Give again, word for word, every line in the entries below from the line with "absorbs only the" up to and including the line with "open scoped MatrixGroups", and no other line.

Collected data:
++++

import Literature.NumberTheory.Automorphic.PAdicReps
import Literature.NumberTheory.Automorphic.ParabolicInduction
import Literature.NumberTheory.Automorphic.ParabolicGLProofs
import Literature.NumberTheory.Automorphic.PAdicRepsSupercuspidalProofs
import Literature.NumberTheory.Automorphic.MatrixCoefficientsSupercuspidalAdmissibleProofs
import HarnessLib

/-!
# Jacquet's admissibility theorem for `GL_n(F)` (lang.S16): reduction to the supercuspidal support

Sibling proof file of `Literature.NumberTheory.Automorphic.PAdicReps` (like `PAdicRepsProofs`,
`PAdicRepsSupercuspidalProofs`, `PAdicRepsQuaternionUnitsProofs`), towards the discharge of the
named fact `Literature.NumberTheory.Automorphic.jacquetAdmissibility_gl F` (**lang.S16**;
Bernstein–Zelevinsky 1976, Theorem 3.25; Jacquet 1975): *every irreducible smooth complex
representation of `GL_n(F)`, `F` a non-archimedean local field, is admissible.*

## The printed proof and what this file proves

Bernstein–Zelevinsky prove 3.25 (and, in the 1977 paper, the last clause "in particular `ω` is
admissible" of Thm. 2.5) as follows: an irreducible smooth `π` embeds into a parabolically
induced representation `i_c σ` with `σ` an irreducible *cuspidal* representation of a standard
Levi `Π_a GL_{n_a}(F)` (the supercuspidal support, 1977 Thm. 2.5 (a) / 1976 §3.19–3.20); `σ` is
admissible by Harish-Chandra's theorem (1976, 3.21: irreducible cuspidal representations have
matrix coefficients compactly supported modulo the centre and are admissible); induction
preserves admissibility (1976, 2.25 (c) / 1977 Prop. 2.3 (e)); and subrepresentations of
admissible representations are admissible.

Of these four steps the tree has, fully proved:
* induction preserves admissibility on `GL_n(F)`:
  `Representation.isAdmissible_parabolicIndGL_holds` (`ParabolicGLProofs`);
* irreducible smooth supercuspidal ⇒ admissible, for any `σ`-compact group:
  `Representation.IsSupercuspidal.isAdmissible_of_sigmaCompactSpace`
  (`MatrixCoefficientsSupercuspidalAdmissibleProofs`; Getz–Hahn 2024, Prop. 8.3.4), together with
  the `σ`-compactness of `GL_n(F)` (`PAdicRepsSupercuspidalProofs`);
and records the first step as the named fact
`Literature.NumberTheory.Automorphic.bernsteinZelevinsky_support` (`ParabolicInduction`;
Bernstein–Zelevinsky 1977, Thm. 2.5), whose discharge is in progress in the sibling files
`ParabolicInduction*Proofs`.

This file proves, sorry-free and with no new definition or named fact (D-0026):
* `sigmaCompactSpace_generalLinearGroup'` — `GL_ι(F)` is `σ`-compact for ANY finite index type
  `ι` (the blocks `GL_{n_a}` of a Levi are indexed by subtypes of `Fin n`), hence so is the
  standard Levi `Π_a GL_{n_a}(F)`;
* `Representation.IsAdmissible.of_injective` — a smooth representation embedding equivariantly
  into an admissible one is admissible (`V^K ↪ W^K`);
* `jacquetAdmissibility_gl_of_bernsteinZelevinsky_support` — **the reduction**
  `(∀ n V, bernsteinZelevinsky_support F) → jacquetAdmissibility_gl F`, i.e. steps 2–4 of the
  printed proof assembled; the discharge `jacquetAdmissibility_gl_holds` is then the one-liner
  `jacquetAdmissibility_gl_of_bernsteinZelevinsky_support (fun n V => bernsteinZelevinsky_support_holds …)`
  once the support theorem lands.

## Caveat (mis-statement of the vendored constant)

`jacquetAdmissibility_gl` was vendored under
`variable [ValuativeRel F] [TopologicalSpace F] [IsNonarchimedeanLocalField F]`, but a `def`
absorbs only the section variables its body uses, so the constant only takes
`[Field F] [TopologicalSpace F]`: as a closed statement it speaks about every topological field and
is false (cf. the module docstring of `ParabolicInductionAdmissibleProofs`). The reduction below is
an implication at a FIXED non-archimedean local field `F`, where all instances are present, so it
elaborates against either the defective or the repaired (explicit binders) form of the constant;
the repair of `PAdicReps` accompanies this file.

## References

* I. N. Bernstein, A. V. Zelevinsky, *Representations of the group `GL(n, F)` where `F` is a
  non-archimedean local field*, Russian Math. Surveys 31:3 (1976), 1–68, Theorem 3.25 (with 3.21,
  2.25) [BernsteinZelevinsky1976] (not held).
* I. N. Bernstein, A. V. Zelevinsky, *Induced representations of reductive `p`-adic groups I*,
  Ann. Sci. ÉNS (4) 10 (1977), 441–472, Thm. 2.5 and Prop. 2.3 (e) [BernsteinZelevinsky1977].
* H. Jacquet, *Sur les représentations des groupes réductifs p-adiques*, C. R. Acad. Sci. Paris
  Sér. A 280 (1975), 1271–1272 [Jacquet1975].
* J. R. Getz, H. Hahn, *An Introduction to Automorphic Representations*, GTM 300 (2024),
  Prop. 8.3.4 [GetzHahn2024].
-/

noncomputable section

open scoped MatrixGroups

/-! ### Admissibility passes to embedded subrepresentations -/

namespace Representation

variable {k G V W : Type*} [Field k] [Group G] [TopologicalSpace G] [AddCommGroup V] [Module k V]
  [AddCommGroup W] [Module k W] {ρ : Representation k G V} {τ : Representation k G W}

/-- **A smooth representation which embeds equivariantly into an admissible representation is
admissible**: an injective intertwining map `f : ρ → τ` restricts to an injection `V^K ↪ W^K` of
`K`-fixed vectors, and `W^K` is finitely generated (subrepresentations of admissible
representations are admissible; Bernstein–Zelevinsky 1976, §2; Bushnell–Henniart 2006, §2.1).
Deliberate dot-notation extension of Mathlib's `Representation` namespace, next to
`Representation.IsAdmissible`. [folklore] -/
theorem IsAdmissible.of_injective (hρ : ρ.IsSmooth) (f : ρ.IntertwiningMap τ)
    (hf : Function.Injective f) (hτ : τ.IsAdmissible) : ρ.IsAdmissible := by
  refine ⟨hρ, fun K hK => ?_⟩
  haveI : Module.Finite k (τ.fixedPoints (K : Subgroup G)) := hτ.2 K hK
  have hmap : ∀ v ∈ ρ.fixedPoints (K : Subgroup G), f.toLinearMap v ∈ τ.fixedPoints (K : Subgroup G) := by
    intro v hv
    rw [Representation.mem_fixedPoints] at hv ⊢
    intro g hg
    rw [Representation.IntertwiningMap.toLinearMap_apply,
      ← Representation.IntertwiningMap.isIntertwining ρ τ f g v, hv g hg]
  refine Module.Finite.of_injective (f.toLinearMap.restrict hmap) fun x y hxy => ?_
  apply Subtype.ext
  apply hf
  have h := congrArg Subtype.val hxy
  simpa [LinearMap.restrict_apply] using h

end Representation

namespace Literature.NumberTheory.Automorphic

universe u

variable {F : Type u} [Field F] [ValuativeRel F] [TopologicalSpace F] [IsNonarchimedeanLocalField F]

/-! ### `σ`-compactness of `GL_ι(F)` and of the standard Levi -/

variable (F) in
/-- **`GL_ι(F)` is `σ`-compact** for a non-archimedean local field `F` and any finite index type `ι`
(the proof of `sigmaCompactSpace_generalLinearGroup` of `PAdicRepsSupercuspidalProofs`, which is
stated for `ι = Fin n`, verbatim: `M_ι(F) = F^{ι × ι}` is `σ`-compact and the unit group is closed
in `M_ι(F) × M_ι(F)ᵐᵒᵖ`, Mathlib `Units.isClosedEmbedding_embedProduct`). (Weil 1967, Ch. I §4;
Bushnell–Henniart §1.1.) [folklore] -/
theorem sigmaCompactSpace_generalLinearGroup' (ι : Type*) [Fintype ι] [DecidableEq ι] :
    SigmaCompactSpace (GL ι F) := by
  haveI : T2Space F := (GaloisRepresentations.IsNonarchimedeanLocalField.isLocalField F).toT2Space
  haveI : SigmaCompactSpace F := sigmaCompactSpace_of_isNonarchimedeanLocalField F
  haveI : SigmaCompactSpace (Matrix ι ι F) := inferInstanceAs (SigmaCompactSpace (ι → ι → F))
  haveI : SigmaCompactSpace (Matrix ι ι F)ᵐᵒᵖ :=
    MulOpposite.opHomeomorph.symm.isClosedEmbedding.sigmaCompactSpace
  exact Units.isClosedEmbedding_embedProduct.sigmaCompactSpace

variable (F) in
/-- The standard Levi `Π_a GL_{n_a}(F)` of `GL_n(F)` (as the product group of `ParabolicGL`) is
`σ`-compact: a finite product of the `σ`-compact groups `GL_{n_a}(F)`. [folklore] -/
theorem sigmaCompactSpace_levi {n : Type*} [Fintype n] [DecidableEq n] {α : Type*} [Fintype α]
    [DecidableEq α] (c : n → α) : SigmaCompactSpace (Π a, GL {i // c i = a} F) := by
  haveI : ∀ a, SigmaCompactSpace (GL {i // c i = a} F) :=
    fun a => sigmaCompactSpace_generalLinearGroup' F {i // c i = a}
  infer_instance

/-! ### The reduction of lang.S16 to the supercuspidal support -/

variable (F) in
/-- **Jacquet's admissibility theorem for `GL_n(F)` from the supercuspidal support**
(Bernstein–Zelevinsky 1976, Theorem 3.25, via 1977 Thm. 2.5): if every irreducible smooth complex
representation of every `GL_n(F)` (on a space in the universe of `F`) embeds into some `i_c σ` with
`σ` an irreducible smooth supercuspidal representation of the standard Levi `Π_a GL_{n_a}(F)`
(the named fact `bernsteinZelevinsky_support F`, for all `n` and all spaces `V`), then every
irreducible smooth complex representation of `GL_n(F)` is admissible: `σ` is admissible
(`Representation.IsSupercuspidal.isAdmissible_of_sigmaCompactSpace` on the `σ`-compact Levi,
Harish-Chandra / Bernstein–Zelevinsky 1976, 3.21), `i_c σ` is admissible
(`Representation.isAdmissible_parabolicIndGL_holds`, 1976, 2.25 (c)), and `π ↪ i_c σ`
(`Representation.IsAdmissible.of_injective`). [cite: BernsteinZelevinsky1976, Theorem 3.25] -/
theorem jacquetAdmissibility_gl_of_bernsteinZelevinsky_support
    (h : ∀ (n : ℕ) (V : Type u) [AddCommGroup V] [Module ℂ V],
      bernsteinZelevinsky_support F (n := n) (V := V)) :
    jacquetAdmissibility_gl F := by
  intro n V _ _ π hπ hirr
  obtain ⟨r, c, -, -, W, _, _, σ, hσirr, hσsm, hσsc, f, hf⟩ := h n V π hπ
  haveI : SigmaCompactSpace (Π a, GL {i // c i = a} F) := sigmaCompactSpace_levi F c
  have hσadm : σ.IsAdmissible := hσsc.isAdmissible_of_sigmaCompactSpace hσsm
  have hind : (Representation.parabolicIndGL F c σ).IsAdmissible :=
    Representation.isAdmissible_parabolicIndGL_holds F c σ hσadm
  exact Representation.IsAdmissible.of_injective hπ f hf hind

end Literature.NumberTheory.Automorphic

++++

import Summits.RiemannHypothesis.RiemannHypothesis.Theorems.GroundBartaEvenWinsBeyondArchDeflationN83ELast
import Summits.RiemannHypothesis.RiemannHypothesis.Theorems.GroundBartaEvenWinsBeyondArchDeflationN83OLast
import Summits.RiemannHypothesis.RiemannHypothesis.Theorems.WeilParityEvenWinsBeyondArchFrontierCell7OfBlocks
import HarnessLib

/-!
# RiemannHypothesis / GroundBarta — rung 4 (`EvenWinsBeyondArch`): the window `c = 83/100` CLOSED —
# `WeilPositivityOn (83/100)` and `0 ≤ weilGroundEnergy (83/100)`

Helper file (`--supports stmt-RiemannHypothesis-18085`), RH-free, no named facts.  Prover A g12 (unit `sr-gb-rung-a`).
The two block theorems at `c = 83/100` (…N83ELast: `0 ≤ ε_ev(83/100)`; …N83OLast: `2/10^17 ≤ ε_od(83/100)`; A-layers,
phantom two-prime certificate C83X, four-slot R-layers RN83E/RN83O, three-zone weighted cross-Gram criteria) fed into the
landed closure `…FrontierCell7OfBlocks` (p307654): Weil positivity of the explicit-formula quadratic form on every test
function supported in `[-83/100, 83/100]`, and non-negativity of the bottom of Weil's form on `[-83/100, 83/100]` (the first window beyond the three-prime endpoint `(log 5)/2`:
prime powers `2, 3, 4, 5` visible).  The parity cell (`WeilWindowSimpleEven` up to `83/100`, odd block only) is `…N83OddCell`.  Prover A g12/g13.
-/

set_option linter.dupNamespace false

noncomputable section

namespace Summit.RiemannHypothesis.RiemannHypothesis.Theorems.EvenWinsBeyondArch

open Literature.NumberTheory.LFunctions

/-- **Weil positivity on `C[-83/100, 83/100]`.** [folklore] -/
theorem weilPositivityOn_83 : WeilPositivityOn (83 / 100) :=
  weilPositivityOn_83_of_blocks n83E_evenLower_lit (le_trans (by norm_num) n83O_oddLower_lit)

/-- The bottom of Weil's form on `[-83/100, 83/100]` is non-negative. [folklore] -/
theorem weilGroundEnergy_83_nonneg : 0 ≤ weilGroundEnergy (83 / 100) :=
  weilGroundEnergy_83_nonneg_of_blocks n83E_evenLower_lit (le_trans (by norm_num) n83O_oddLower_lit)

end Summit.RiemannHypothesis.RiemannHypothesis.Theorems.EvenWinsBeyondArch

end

++++

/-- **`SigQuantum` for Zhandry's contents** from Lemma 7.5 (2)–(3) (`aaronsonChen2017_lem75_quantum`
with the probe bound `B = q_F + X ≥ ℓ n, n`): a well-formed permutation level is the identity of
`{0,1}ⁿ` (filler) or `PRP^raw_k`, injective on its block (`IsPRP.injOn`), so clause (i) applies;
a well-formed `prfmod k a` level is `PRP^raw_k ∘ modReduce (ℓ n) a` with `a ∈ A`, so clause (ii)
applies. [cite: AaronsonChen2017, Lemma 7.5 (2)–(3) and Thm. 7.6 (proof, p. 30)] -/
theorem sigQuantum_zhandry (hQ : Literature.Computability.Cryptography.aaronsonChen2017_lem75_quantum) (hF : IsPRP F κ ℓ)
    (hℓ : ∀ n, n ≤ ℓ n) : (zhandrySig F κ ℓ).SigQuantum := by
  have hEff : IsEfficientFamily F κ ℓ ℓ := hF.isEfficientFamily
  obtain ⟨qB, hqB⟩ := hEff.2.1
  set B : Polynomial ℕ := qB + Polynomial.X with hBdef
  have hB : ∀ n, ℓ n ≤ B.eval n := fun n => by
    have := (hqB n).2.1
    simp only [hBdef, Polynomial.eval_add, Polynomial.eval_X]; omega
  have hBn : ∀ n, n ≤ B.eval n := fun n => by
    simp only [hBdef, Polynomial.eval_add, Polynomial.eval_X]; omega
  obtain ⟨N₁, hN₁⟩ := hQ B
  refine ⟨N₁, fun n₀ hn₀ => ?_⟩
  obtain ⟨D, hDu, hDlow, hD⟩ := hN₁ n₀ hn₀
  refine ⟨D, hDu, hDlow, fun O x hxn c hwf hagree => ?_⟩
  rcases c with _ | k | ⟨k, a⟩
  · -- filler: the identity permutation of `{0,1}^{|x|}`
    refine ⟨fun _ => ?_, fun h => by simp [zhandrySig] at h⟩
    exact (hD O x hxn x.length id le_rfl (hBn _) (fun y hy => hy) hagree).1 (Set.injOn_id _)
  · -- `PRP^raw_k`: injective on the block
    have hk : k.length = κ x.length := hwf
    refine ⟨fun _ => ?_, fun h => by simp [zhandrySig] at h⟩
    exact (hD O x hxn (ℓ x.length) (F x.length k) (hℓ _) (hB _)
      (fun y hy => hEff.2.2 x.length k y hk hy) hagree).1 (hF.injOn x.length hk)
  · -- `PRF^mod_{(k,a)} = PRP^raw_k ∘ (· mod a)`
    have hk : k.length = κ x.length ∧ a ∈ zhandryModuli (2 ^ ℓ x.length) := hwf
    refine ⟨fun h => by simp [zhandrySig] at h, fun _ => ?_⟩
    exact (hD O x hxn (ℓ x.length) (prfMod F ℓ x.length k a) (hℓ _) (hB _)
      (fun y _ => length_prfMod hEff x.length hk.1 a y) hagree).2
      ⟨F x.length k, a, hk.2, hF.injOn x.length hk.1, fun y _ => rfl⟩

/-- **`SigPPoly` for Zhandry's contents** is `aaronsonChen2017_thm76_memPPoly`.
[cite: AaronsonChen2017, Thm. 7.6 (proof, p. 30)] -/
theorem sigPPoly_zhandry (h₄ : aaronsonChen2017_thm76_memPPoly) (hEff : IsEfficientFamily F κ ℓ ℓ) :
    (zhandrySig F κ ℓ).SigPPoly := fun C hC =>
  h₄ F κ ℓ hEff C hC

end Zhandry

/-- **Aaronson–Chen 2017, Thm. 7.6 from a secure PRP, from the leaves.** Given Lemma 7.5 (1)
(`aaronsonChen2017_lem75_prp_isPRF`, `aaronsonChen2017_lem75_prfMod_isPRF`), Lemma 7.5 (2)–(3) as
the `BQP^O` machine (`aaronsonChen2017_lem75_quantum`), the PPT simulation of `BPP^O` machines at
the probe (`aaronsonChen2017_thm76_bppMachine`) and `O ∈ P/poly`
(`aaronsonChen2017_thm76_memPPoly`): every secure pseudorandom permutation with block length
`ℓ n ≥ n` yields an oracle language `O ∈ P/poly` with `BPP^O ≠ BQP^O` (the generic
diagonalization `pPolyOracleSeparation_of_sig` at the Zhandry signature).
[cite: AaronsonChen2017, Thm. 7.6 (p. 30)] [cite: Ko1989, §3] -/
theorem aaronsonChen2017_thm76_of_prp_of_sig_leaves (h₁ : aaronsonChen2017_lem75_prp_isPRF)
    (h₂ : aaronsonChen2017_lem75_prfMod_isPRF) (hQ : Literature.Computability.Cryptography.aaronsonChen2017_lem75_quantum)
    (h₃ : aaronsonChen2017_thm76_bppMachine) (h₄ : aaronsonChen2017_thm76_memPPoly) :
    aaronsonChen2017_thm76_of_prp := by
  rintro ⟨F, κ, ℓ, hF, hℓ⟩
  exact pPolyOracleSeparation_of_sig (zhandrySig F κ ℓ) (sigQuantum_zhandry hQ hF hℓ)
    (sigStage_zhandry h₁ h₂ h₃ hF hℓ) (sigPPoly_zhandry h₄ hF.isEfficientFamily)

++++

Answer for the task –
absorbs only the section variables its body uses, so the constant only takes
`[Field F] [TopologicalSpace F]`: as a closed statement it speaks about every topological field and
is false (cf. the module docstring of `ParabolicInductionAdmissibleProofs`). The reduction below is
an implication at a FIXED non-archimedean local field `F`, where all instances are present, so it
elaborates against either the defective or the repaired (explicit binders) form of the constant;
the repair of `PAdicReps` accompanies this file.

## References

* I. N. Bernstein, A. V. Zelevinsky, *Representations of the group `GL(n, F)` where `F` is a
  non-archimedean local field*, Russian Math. Surveys 31:3 (1976), 1–68, Theorem 3.25 (with 3.21,
  2.25) [BernsteinZelevinsky1976] (not held).
* I. N. Bernstein, A. V. Zelevinsky, *Induced representations of reductive `p`-adic groups I*,
  Ann. Sci. ÉNS (4) 10 (1977), 441–472, Thm. 2.5 and Prop. 2.3 (e) [BernsteinZelevinsky1977].
* H. Jacquet, *Sur les représentations des groupes réductifs p-adiques*, C. R. Acad. Sci. Paris
  Sér. A 280 (1975), 1271–1272 [Jacquet1975].
* J. R. Getz, H. Hahn, *An Introduction to Automorphic Representations*, GTM 300 (2024),
  Prop. 8.3.4 [GetzHahn2024].
-/

noncomputable section

open scoped MatrixGroups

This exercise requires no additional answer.